▸ **INPUT**
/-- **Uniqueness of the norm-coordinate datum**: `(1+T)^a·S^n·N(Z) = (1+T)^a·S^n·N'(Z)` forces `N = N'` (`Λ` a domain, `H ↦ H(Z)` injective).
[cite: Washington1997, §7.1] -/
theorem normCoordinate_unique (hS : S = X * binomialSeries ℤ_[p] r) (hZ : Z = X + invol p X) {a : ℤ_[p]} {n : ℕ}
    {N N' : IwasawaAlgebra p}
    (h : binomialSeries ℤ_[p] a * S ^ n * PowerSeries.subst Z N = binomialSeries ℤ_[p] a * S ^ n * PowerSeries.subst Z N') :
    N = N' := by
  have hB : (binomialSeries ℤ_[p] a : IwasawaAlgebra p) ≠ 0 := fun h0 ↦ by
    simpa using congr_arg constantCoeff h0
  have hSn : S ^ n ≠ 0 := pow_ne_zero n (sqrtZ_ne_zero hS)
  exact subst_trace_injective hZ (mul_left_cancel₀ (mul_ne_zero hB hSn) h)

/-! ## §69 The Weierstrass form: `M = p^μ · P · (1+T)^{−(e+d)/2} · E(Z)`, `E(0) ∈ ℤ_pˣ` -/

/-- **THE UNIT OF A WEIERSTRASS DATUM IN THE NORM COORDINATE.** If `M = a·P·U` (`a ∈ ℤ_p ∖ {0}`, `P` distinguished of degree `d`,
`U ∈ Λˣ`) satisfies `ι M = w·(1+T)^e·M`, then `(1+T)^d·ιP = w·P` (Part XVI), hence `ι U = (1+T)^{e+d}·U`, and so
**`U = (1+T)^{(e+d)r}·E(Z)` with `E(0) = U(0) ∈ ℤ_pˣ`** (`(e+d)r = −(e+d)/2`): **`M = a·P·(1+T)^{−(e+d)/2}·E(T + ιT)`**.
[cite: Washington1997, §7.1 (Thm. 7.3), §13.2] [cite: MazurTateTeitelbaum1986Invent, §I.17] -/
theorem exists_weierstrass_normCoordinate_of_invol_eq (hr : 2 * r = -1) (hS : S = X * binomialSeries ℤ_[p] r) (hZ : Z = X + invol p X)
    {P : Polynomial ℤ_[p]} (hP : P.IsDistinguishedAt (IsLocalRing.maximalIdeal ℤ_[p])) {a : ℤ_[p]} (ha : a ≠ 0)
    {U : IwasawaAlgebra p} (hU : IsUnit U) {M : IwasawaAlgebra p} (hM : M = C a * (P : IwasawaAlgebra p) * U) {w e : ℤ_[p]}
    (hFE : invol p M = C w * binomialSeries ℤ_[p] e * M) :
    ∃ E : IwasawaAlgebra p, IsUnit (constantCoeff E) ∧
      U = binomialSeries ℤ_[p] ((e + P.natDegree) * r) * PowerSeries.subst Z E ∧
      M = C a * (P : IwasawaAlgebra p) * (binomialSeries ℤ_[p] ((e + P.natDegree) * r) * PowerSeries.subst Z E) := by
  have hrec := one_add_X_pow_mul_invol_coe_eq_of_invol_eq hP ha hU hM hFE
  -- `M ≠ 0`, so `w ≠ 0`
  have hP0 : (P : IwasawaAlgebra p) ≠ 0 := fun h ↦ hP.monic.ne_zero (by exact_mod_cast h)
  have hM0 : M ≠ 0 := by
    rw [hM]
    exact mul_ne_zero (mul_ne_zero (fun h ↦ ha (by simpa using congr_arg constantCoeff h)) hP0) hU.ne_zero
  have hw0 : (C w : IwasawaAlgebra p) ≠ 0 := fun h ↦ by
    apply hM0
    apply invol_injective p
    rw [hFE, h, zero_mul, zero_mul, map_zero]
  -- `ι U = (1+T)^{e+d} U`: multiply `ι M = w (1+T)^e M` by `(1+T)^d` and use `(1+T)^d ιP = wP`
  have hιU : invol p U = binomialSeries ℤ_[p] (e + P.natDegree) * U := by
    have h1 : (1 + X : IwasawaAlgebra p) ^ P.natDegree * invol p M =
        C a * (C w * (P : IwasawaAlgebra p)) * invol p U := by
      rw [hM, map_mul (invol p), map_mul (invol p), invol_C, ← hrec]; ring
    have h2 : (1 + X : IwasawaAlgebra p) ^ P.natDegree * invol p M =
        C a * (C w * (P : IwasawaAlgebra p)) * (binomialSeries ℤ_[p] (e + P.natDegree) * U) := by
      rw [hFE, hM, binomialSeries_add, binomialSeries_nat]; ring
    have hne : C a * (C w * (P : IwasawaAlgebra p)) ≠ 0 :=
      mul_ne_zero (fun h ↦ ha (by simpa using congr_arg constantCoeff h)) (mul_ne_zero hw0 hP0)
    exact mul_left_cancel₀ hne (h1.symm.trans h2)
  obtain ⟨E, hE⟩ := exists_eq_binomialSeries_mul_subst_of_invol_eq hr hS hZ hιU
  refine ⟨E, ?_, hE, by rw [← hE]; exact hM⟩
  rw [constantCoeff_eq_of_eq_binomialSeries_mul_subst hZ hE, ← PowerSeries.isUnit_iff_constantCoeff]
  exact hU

▸ **TRY IT**
The lines above, from the start of the records through the one containing "[cite: Washington1997, §7.1] -/", are to be printed exactly, and nothing else is to be included.

▸ **SOLUTION FOR THIS EXERCISE**
/-- **Uniqueness of the norm-coordinate datum**: `(1+T)^a·S^n·N(Z) = (1+T)^a·S^n·N'(Z)` forces `N = N'` (`Λ` a domain, `H ↦ H(Z)` injective).
[cite: Washington1997, §7.1] -/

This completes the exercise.